### Input data
import Summits.ResolutionOfSingularities.ResolutionOfSingularities.Theorems.PAlterationPialtFrobeniusFFinite
import HarnessLib

/-!
# `PAlteration`: the thesis resolves varieties over F-FINITE fields (Theorem A beyond perfect fields)

Helper for the crux `Pialt` (stmt-ResolutionOfSingularities-0555) and the route's assembly:
`PAlterationAssemblyPerfect.hasResolution_of_pialt_picover_perfectField` proves that, for a prime
`p`, (PIAlt_p) ∧ (PICover_p) resolve every integral separated scheme of finite type over a PERFECT
field of characteristic `p` — the Frobenius pull-back argument, whose only use of perfectness is
the finiteness of the Frobenius power `F_X^N` (`isFinite_powEndo`). With
`isFinite_powEndo_of_frobenius_finiteType` (`PAlterationPialtFrobeniusFFinite.lean`) the same
proof runs over every **F-finite** field `K` (`[K : K^p] < ∞`, i.e. the Frobenius of `K` is of
finite type): `hasResolution_of_pialt_picover_of_frobenius_finiteType`. This is exactly the range
in which the route's `RadicialBottom` step is known on paper (Temkin 2013, Rem. 1.3.5(i): "if
`[k : k^p] < ∞` then `h` is finite"), now kernel-checked: the thesis `Pialt ∧ Picover` implies
resolution of singularities over all F-finite ground fields (e.g. `𝔽_p(t₁,…,tₙ)` and its finite
extensions), leaving only `[k : k^p] = ∞` to the explicit `PicoverToRadicialBottom` hypothesis.

The proof below is that of `hasResolution_of_pialt_picover_perfectField` verbatim with the
finiteness of `F` supplied by `isFinite_powEndo_of_frobenius_finiteType`.

Sources: M. Temkin, J. Algebra 373 (2013), Rem. 1.3.5(i); J. Kollár, Ann. of Math. 145 (1997),
Prop. 6.6; Stacks Project, Tag 0CNF.
-/

-- single-problem summit: the doubled namespace component `ResolutionOfSingularities` is forced
set_option linter.dupNamespace false

noncomputable section

open CategoryTheory CategoryTheory.Limits AlgebraicGeometry TopologicalSpace Topology

open Literature.AlgebraicGeometry.Resolution Literature.AlgebraicGeometry.Motives
open Scheme.IdealSheafData

namespace Summit.ResolutionOfSingularities.ResolutionOfSingularities.Theorems

universe u

/-- **Theorem A over F-finite fields.** For a prime `p`, (PIAlt_p) and (PICover_p) imply
resolution of singularities for every integral separated scheme of finite type over a field `K` of
characteristic `p` whose Frobenius is of finite type (`[K : K^p] < ∞`): normalise, take the purely
inseparable regular alteration `g : X' → X`, the FINITE Frobenius power `F = F_X^N`
(`isFinite_powEndo_of_frobenius_finiteType`) factoring `g` over an affine open, the reduced
Frobenius pull-back `Z = (X ×_{F,X,g} X')_red` (integral, finite radicial surjective over the
regular `X'`, hence resolved by (PICover)), and `Z → X` proper birational.
[cite: Temkin2013, Rem. 1.3.5(i)] -/
theorem hasResolution_of_pialt_picover_of_frobenius_finiteType (p : ℕ) [Fact p.Prime]
    (hPI : ∀ (k : Type) [Field k] [CharP k p] (X : Scheme.{0}) (f : X ⟶ Spec (.of k)),
      IsSeparated f → LocallyOfFiniteType f → QuasiCompact f → IsIntegral X →
      ∃ (X' : Scheme.{0}) (g : X' ⟶ X), IsProper g ∧ IsIntegral X' ∧ Scheme.IsRegular X' ∧
        Function.Surjective g.base ∧ ∃ U : X.Opens, Dense (U : Set X) ∧ IsFinite (g ∣_ U) ∧
        UniversallyInjective (g ∣_ U))
    (hPC : ∀ (k : Type) [Field k] [CharP k p] (Y X : Scheme.{0}) (f : Y ⟶ Spec (.of k))
      (g : X ⟶ Y), IsSeparated f → LocallyOfFiniteType f → QuasiCompact f → IsIntegral Y →
      Scheme.IsRegular Y → IsIntegral X → IsFinite g → UniversallyInjective g →
      Function.Surjective g.base → Scheme.HasResolution X)
    (K : Type) [Field K] [CharP K p] (hK : (frobenius K p).FiniteType) (X : Scheme.{0})
    (f : X ⟶ Spec (.of K)) [IsSeparated f] [LocallyOfFiniteType f] [QuasiCompact f]
    [IsIntegral X] : Scheme.HasResolution X := by
  have hp : p.Prime := Fact.out
  -- Step 0: we may assume `X` normal
  wlog hnorm : ∀ x : X, IsIntegrallyClosed (X.presheaf.stalk x) generalizing X
  · haveI hfinν := isFinite_normalizationι X NoetherFiniteIntegralClosure_holds f
    refine Scheme.HasResolution.of_normalization X f ?_
    exact this (normalization X) (normalizationι X ≫ f) (isIntegrallyClosed_stalk_normalization X)
  -- Step 1: the purely inseparable regular alteration
  obtain ⟨X', g, hgP, hX'int, hX'reg, hgsurj, U, hUd, hgfin, hgui⟩ :=
    hPI K X f ‹_› ‹_› ‹_› ‹_›
  haveI := hgP
  haveI := hX'int
  haveI : Surjective g := ⟨hgsurj⟩
  -- Step 2: a non-empty affine open `W ⊆ U`
  obtain ⟨x₀⟩ := (inferInstance : Nonempty X)
  obtain ⟨u, hu⟩ := hUd.nonempty
  obtain ⟨W, hW, huW, hWU⟩ : ∃ W : X.Opens, W ∈ X.affineOpens ∧ u ∈ W ∧ W ≤ U :=
    Opens.isBasis_iff_nbhd.mp X.isBasis_affineOpens hu
  haveI hgWfin : IsFinite (g ∣_ W) := restrict_of_le g hWU hgfin
  haveI hgWui : UniversallyInjective (g ∣_ W) := restrict_of_le g hWU hgui
  haveI : Nonempty W := ⟨⟨u, huW⟩⟩
  haveI : IsIntegral (W : Scheme.{0}) := isIntegral_of_isOpenImmersion W.ι
  obtain ⟨x', hx'⟩ := hgsurj u
  haveI : Nonempty (g ⁻¹ᵁ W) := ⟨⟨x', show g.base x' ∈ W by rw [hx']; exact huW⟩⟩
  haveI : IsIntegral (g ⁻¹ᵁ W : Scheme.{0}) := isIntegral_of_isOpenImmersion (g ⁻¹ᵁ W).ι
  haveI : Surjective (g ∣_ W) := IsZariskiLocalAtTarget.restrict ‹Surjective g› W
  haveI : IsAffine W := hW
  -- characteristic
  have hpX : (p : Γ(X, ⊤)) = 0 := natCast_appTop_eq_zero p f
  have hpW : (p : Γ((W : Scheme.{0}), ⊤)) = 0 := by
    rw [← map_natCast W.ι.appTop.hom p, hpX, map_zero]
  -- Step 3: the Frobenius factor over `W`
  haveI : Nonempty ((g ∣_ W) ⁻¹ᵁ (⊤ : (W : Scheme.{0}).Opens)) :=
    ⟨⟨Classical.arbitrary _, trivial⟩⟩
  haveI : Nonempty (⊤ : (W : Scheme.{0}).Opens) := ⟨⟨Classical.arbitrary _, trivial⟩⟩
  obtain ⟨N, σ, hσ1, hσ2⟩ := exists_frobeniusFactor_app (g ∣_ W)
    (isIntegrallyClosed_stalk_opens W hnorm) p hpW ⊤ (isAffineOpen_top _)
  -- Step 4: the finite Frobenius power `F`
  have hadd := add_pow_sections p hpX N
  set F := powEndo X (p ^ N) (pow_ne_zero N hp.ne_zero) hadd with hFdef
  haveI : IsFinite F := isFinite_powEndo_of_frobenius_finiteType p f hK N hadd
  haveI : UniversallyInjective F := universallyInjective_powEndo X p N hadd hpX
  haveI : Surjective F := ⟨fun x => ⟨x, rfl⟩⟩
  -- Step 5: the reduced Frobenius pull-back `Z` and its resolution from (PICover)
  set Z := (vanishingIdeal (⊤ : Closeds ↑(pullback F g))).subscheme with hZdef
  set ι := (vanishingIdeal (⊤ : Closeds ↑(pullback F g))).subschemeι with hιdef
  haveI : IsIntegral Z := isIntegral_reduced_pullback F g
  have hZres : Scheme.HasResolution Z :=
    hPC K X' Z (g ≫ f) (ι ≫ pullback.snd F g) inferInstance inferInstance inferInstance hX'int
      hX'reg inferInstance (isFinite_reduced_pullback_snd F g)
      (universallyInjective_reduced_pullback_snd F g) (surjective_reduced_pullback_snd F g).1
  -- Step 6: `π : Z → X` is proper and birational
  set π := ι ≫ pullback.fst F g with hπdef
  haveI : IsProper π := inferInstance
  refine Scheme.HasResolution.of_isBirational π ⟨W, W.2.dense ⟨u, huW⟩, ?_, ?_⟩ hZres
  · -- `π⁻¹ W` is a non-empty open of the irreducible `Z`
    refine (π ⁻¹ᵁ W).2.dense ?_
    obtain ⟨z, hz⟩ := (inferInstance : Surjective π).1 u
    exact ⟨z, show π.base z ∈ W by rw [hz]; exact huW⟩
  -- `π` is injective over `W`
  have hmem : ∀ c : ↥(π ⁻¹ᵁ W), g.base ((pullback.snd F g).base (ι.base c.1)) ∈ W := by
    intro c
    rw [← Scheme.Hom.comp_apply, ← pullback.condition, Scheme.Hom.comp_apply]
    exact c.2
  have hinj : Function.Injective (π ∣_ W).base := by
    intro a b hab
    have h1 : π.base a.1 = π.base b.1 := by
      have := congrArg Subtype.val hab
      rwa [morphismRestrict_base_coe, morphismRestrict_base_coe] at this
    have h3 : (pullback.snd F g).base (ι.base a.1) = (pullback.snd F g).base (ι.base b.1) := by
      have key : (g ∣_ W).base ⟨_, hmem a⟩ = (g ∣_ W).base ⟨_, hmem b⟩ := by
        apply Subtype.ext
        rw [morphismRestrict_base_coe, morphismRestrict_base_coe]
        change (pullback.snd F g ≫ g).base (ι.base a.1) = (pullback.snd F g ≫ g).base (ι.base b.1)
        rw [← pullback.condition]
        exact h1
      exact congrArg Subtype.val ((g ∣_ W).injective key)
    exact Subtype.ext (ι.isClosedEmbedding.injective ((pullback.snd F g).injective h3))
  -- the section over `W`: first `b₀ : W → g⁻¹ W`, `Spec` of the Frobenius factor `σ`
  haveI : IsAffine (g ⁻¹ᵁ W : Scheme.{0}) := isAffine_of_isAffineHom (g ∣_ W)
  obtain ⟨σ', -, hσ2'⟩ : ∃ σ' : Γ((g ⁻¹ᵁ W : Scheme.{0}), ⊤) →+* Γ((W : Scheme.{0}), ⊤),
      (∀ c, (g ∣_ W).appTop (σ' c) = c ^ p ^ N) ∧ ∀ a, σ' ((g ∣_ W).appTop a) = a ^ p ^ N :=
    ⟨σ, hσ1, hσ2⟩
  have haddW := add_pow_sections p hpW N
  have hpS : (p : Γ(Spec Γ((W : Scheme.{0}), ⊤), ⊤)) = 0 :=
    natCast_appTop_eq_zero p ((W : Scheme.{0}).isoSpec.inv ≫ W.ι ≫ f)
  have haddS := add_pow_sections p hpS N
  let τ : Γ((g ⁻¹ᵁ W : Scheme.{0}), ⊤) ⟶ Γ((W : Scheme.{0}), ⊤) := CommRingCat.ofHom σ'
  have e1 : (g ∣_ W).appTop ≫ τ = CommRingCat.ofHom (powRingHom Γ((W : Scheme.{0}), ⊤) (p ^ N)
      (pow_ne_zero N hp.ne_zero) (haddW ⊤)) := by
    ext a
    simp only [τ, CommRingCat.hom_comp, CommRingCat.hom_ofHom, RingHom.comp_apply, powRingHom_apply]
    exact hσ2' a
  let b₀ : (W : Scheme.{0}) ⟶ (g ⁻¹ᵁ W : Scheme.{0}) :=
    (W : Scheme.{0}).isoSpec.hom ≫ Spec.map τ ≫ (g ⁻¹ᵁ W : Scheme.{0}).isoSpec.inv
  have hb₀ : b₀ ≫ (g ∣_ W) = powEndo (W : Scheme.{0}) (p ^ N) (pow_ne_zero N hp.ne_zero) haddW := by
    have h1 : (g ⁻¹ᵁ W : Scheme.{0}).isoSpec.inv ≫ (g ∣_ W) =
        Spec.map (g ∣_ W).appTop ≫ (W : Scheme.{0}).isoSpec.inv :=
      (Scheme.isoSpec_inv_naturality _).symm
    have h3 : Spec.map (CommRingCat.ofHom (powRingHom Γ((W : Scheme.{0}), ⊤) (p ^ N)
        (pow_ne_zero N hp.ne_zero) (haddW ⊤))) =
        powEndo (Spec Γ((W : Scheme.{0}), ⊤)) (p ^ N) (pow_ne_zero N hp.ne_zero) haddS :=
      (powEndo_Spec (p ^ N) (pow_ne_zero N hp.ne_zero) (Γ((W : Scheme.{0}), ⊤)) (haddW ⊤) haddS).symm
    have h2 : Spec.map τ ≫ Spec.map (g ∣_ W).appTop =
        powEndo (Spec Γ((W : Scheme.{0}), ⊤)) (p ^ N) (pow_ne_zero N hp.ne_zero) haddS := by
      rw [← Spec.map_comp, e1, h3]
    have h4 : (W : Scheme.{0}).isoSpec.hom ≫
        powEndo (Spec Γ((W : Scheme.{0}), ⊤)) (p ^ N) (pow_ne_zero N hp.ne_zero) haddS =
        powEndo (W : Scheme.{0}) (p ^ N) (pow_ne_zero N hp.ne_zero) haddW ≫ (W : Scheme.{0}).isoSpec.hom :=
      (powEndo_comp (p ^ N) (pow_ne_zero N hp.ne_zero) haddW _ haddS).symm
    simp only [b₀, Category.assoc]
    rw [h1, ← Category.assoc (Spec.map τ), h2, ← Category.assoc, h4, Category.assoc, Iso.hom_inv_id,
      Category.comp_id]
  -- the point of the pull-back over `W`
  have hw : W.ι ≫ F = (b₀ ≫ (g ⁻¹ᵁ W).ι) ≫ g := by
    rw [Category.assoc, ← morphismRestrict_ι, ← Category.assoc, hb₀, hFdef,
      powEndo_comp (p ^ N) (pow_ne_zero N hp.ne_zero) haddW W.ι hadd]
  obtain ⟨s₁, hs₁⟩ := exists_lift_reduced (pullback.lift W.ι (b₀ ≫ (g ⁻¹ᵁ W).ι) hw)
  have hs₁π : s₁ ≫ π = W.ι := by
    rw [hπdef, ← Category.assoc, hιdef, hs₁, pullback.lift_fst]
  have hrange : Set.range s₁.base ⊆ Set.range (π ⁻¹ᵁ W).ι.base := by
    rintro _ ⟨w, rfl⟩
    rw [Scheme.Opens.range_ι]
    show π.base (s₁.base w) ∈ W
    rw [← Scheme.Hom.comp_apply, hs₁π]
    exact w.2
  have hs : IsOpenImmersion.lift (π ⁻¹ᵁ W).ι s₁ hrange ≫ (π ∣_ W) = 𝟙 _ := by
    rw [← cancel_mono W.ι, Category.assoc, morphismRestrict_ι, ← Category.assoc,
      IsOpenImmersion.lift_fac, hs₁π, Category.id_comp]
  exact isIso_of_comp_eq_id_of_injective (π ∣_ W) hinj _ hs


/-- **Corollary**: the route's thesis `PalterationThesis` (PIAlt ∧ PICover for every prime)
implies resolution of singularities of every REDUCED separated scheme of finite type over every
F-finite field of positive characteristic (reduced → integral by the landed
`DescentReducedToIntegral_holds`). [cite: Temkin2013, Rem. 1.3.5(i)] -/
theorem hasResolution_of_palterationThesis_of_frobenius_finiteType
    (hT : Summit.ResolutionOfSingularities.ResolutionOfSingularities.Theses.PAlteration.PalterationThesis)
    (p : ℕ) [Fact p.Prime] (K : Type) [Field K] [CharP K p] (hK : (frobenius K p).FiniteType)
    (X : Scheme.{0}) (f : X ⟶ Spec (.of K)) [IsSeparated f] [LocallyOfFiniteType f]
    [QuasiCompact f] [IsReduced X] : Scheme.HasResolution X := by
  refine Summit.ResolutionOfSingularities.ResolutionOfSingularities.Theses.PAlteration.DescentReducedToIntegral_holds
    K (fun Y g hs hl hq hi => ?_) X f inferInstance inferInstance inferInstance inferInstance
  haveI := hs; haveI := hl; haveI := hq; haveI := hi
  exact hasResolution_of_pialt_picover_of_frobenius_finiteType p (hT p Fact.out).1
    (hT p Fact.out).2 K hK Y g

end Summit.ResolutionOfSingularities.ResolutionOfSingularities.Theorems

end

### What the exercise asks
Precisely the lines between those holding "obtain ⟨x₀⟩ := (inferInstance : Nonempty X)" and "obtain ⟨x', hx'⟩ := hgsurj u", inclusive, are to be reproduced from the listing above, with nothing added.

### Answer to this task
  obtain ⟨x₀⟩ := (inferInstance : Nonempty X)
  obtain ⟨u, hu⟩ := hUd.nonempty
  obtain ⟨W, hW, huW, hWU⟩ : ∃ W : X.Opens, W ∈ X.affineOpens ∧ u ∈ W ∧ W ≤ U :=
    Opens.isBasis_iff_nbhd.mp X.isBasis_affineOpens hu
  haveI hgWfin : IsFinite (g ∣_ W) := restrict_of_le g hWU hgfin
  haveI hgWui : UniversallyInjective (g ∣_ W) := restrict_of_le g hWU hgui
  haveI : Nonempty W := ⟨⟨u, huW⟩⟩
  haveI : IsIntegral (W : Scheme.{0}) := isIntegral_of_isOpenImmersion W.ι
  obtain ⟨x', hx'⟩ := hgsurj u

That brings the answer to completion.